Everyone in Long Wotton knew Lord Nutbeam, of course, though I don't mean they played darts with him every night in the local. In fact, most of the inhabitants had never seen him. The old boy was a bachelor, who lived in a rambling house apparently designed by Charles Addams, his younger brother's missus doing such things as ordering the coal and paying the milkman. He appeared only occasionally when they gave him an airing in an old Daimler like a mechanized glasshouse, always with brother or wife as bodyguard.
This was the pair who received me in the hall, a long, dim place crammed with furniture and as stuffy as the inside of the family vault.

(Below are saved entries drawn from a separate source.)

import Mathlib
import Literature.RingTheory.TightClosure.TightClosure
import Summits.ResolutionOfSingularities.ResolutionOfSingularities.Theses.FrobeniusLadder

/-!
# Sketch — first lemmas of the crux ideas for `FInjectiveMacaulayfication`
(crux stmt-ResolutionOfSingularities-15315, route FrobeniusLadder; ideator 1, round 1).

Only signatures are required to elaborate; proofs are `sorry` (crux-ideate stage, no skeleton).
-/

namespace Summit.ResolutionOfSingularities.ResolutionOfSingularities.Cruxes.FInjectiveMacaulayfication.SketchIdeator1

open Literature.RingTheory.TightClosure

-- the crux, by name (sanity: the route decl is in scope)
#check @Summit.ResolutionOfSingularities.ResolutionOfSingularities.Theses.FrobeniusLadder.FInjectiveMacaulayfication

/-! ## Idea `graded-cartier-criterion` -/

/-- PROPAGATION ("Proj forgets low degrees"): for a `p⁻¹`-linear operator `T` (model of the Cartier /
Grothendieck trace on the canonical module of a Gorenstein ring) and an ideal `𝔞`, Cartier-surjectivity
at `𝔞`-adic level `1` propagates to every level `n ≥ 1`. First lemma of the line. -/
theorem stub_propagation {R : Type*} [CommRing R] (p : ℕ) (T : R →+ R)
    (hT : ∀ r s : R, T (r ^ p * s) = r * T s) (𝔞 : Ideal R)
    (h1 : 𝔞 ≤ Ideal.span (T '' (↑(𝔞 ^ p) : Set R))) {n : ℕ} (hn : 1 ≤ n) :
    𝔞 ^ n ≤ Ideal.span (T '' (↑(𝔞 ^ (p * n)) : Set R)) := by
  sorry

/-- PIGEONHOLE (few generators trap the Cartier image): an ideal generated by `ν` elements satisfies
`𝔞^(p n + (ν-1)(p-1)) ⊆ (𝔞^n)^[p]`; hence `T(F_* 𝔞^(p n + (ν-1)(p-1))) ⊆ 𝔞^n · T(F_* R)`, and a centre
with `ν ≤ c + 1` generators (`c` = canonical discrepancy shift of its blow-up, `c = d - 1` for a parameter
ideal) can never pass the graded Cartier criterion at a non-F-injective CM point. -/
theorem stub_pigeonhole {R : Type*} [CommRing R] (p : ℕ) (hp : p.Prime) {ν : ℕ} (g : Fin ν → R)
    (n : ℕ) :
    (Ideal.span (Set.range g)) ^ (p * n + (ν - 1) * (p - 1)) ≤
      frobeniusPower p ((Ideal.span (Set.range g)) ^ n) := by
  sorry

/-- Consequence used by the no-go: the Cartier image of a deep power of a `ν`-generated ideal is trapped
in `𝔞^n · T(R)`. -/
theorem stub_trapped_image {R : Type*} [CommRing R] (p : ℕ) (hp : p.Prime) (T : R →+ R)
    (hT : ∀ r s : R, T (r ^ p * s) = r * T s) {ν : ℕ} (g : Fin ν → R) (n : ℕ) :
    Ideal.span (T '' (↑((Ideal.span (Set.range g)) ^ (p * n + (ν - 1) * (p - 1))) : Set R)) ≤
      (Ideal.span (Set.range g)) ^ n * Ideal.span (Set.range T) := by
  sorry

/-! ## Idea `cartier-contraction-centres` -/

/-- THE CONTRACTION REFINES THE NAIVE CENTRE: for a `p⁻¹`-linear `T` and an ideal `𝔞` (the reduced ideal
of the non-F-injective locus, or `m`), the Cartier contraction `𝔠 := span T(𝔞^p)` contains
`𝔞 · span T(R)` (= `I_Z · σ₁` in the card) — the new `p`-th-root directions are what is added. -/
theorem stub_contraction_refines {R : Type*} [CommRing R] (p : ℕ) (T : R →+ R)
    (hT : ∀ r s : R, T (r ^ p * s) = r * T s) (𝔞 : Ideal R) :
    𝔞 * Ideal.span (Set.range T) ≤ Ideal.span (T '' (↑(𝔞 ^ p) : Set R)) := by
  sorry

/-- STATIONARITY AT REGULAR POINTS OF DIMENSION ≥ 2 (polynomial model): with `T` the standard
`p⁻¹`-linear splitting of `k[x₁,…,x_d]` (`T(x^a) = x^((a-(p-1))/p)` on exponents `≡ p-1 (mod p)`, else `0`),
`d ≥ 2` gives `1 = T((x₁⋯x_d)^(p-1))` with `(x₁⋯x_d)^(p-1) ∈ m^p`, so the contraction of `m^p` is the unit
ideal and the tower does not touch regular points. Abstract form: if some `w ∈ 𝔞^p` has `T w = 1` then the
contraction is `⊤`. -/
theorem stub_contraction_top_of_witness {R : Type*} [CommRing R] (p : ℕ) (T : R →+ R) (𝔞 : Ideal R)
    {w : R} (hw : w ∈ 𝔞 ^ p) (h1 : T w = 1) :
    Ideal.span (T '' (↑(𝔞 ^ p) : Set R)) = ⊤ := by
  sorry

/-! ## Idea `weakly-normal-centres` -/

/-- CALIBRATION NO-GO (every characteristic): on the chart `y = x·T` of the blow-up of the PARAMETER ideal
`(x, y)` of the rational double point `E₈⁰ : z² + x³ + y⁵ = 0`, i.e. on
`A = k[x, T, z]/(z² + x³ + x⁵ T⁵)`, one has `z ∉ (x)` but `z^p ∈ (x^p) = (x)^[p]`: the principal parameter
ideal `(x)` of the one-dimensional local ring at the generic point of the exceptional curve `x = z = 0`
is not Frobenius closed (Frobenius closure localises, Quy–Shimomoto Lemma 3.2), so `Bl_(x,y) E₈⁰`
violates the crux predicate. Variables: `0 ↦ x, 1 ↦ T, 2 ↦ z`. -/
theorem stub_parameter_blowup_not_frobenius_closed (p : ℕ) (hp : p.Prime) (k : Type) [Field k]
    [CharP k p] :
    let f : MvPolynomial (Fin 3) k :=
      MvPolynomial.X 2 ^ 2 + MvPolynomial.X 0 ^ 3 + MvPolynomial.X 0 ^ 5 * MvPolynomial.X 1 ^ 5
    let A := MvPolynomial (Fin 3) k ⧸ Ideal.span {f}
    let u : Fin 3 → A := fun i => Ideal.Quotient.mk (Ideal.span {f}) (MvPolynomial.X i)
    u 2 ∉ Ideal.span {u 0} ∧ u 2 ^ p ∈ Ideal.span {u 0 ^ p} := by
  sorry

/-- WEAK NORMALITY FROM THE CRUX PREDICATE IN DIMENSION ONE (Schwede 2009 Thm 4.7 / Quy–Shimomoto Rem. 3.10
in the crux's own language): if `x` is a non-zero-divisor of `R` and the principal ideal `(x)` is Frobenius
closed, then every `y` in an overring `B ⊇ R` with `x • y ∈ R`-denominator… — elementwise form: if
`a ∈ R` satisfies `a^p ∈ (x^p)` then `a ∈ (x)`; i.e. `y = a/x` with `y^p ∈ R` forces `y ∈ R`. -/
theorem stub_frobenius_closed_principal_gives_pth_root_closed {R : Type*} [CommRing R] (p : ℕ)
    [ExpChar R p] (x a : R) (hx : IsFrobeniusClosed p (Ideal.span {x}))
    (ha : a ^ p ∈ Ideal.span {x ^ p}) : a ∈ Ideal.span {x} := by
  sorry

end Summit.ResolutionOfSingularities.ResolutionOfSingularities.Cruxes.FInjectiveMacaulayfication.SketchIdeator1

'I'm the doctor,' I announced.
'But Dr Grimsdyke-?'
'Dr Rudolph Grimsdyke is enjoying a little well-earned holiday. I'm his locum and nephew, Dr Gaston Grimsdyke.'
I saw them exchange glances. The Hon. Percy Nutbeam was a fat chap with a complexion like an old whisky- vat, which I suppose he'd acquired at his brother's expense. His wife was one of those sharp-faced little women with incisors like fangs, to whom I took an instant dislike.
'Of course, I'm perfectly well qualified,' I added, sensing they might not take kindly to anyone but the accredited family practitioner.
'Naturally, naturally,' agreed Percy Nutbeam, very sociably. 'We don't question that for a moment.'
'I am sure you've had very extensive experience, Doctor,' put in the wife.
'Well, very varied, anyway. Look here,' I told them, feeling rather awkward, 'unless it's a matter of saving life on the spot, if you'd rather call another practitioner-'
'Not at all,' said Mrs Nutbeam briskly.
'My husband and I have the utmost confidence in your handling his Lordship's case. Haven't we, Percy?'
'Of course, Amanda.'
I must admit this made me feel pretty pleased. The old uncle's full of homely advice about wool next to the skin and so on, but after all those years among the hookworm and beriberi he's as out of date in medical practice as a Gladstone bag. I could see they were delighted at an up-to-date chap like myself with all the latest from hospital.
'Then what's the trouble?' I asked.
'We fear a broken hip, doctor,' announced Amanda Nutbeam. 'That's serious, I believe?'
'Could be. Very.'
'Our aunt died after a broken hip,' murmured Percy.
'It all depends on the constitution of the patient,' I told them, remembering my orthopaedic lectures.
'Please let me impress upon you, Doctor,' said Amanda, 'that his Lordship is very delicate.'
'Very delicate indeed,' added her husband.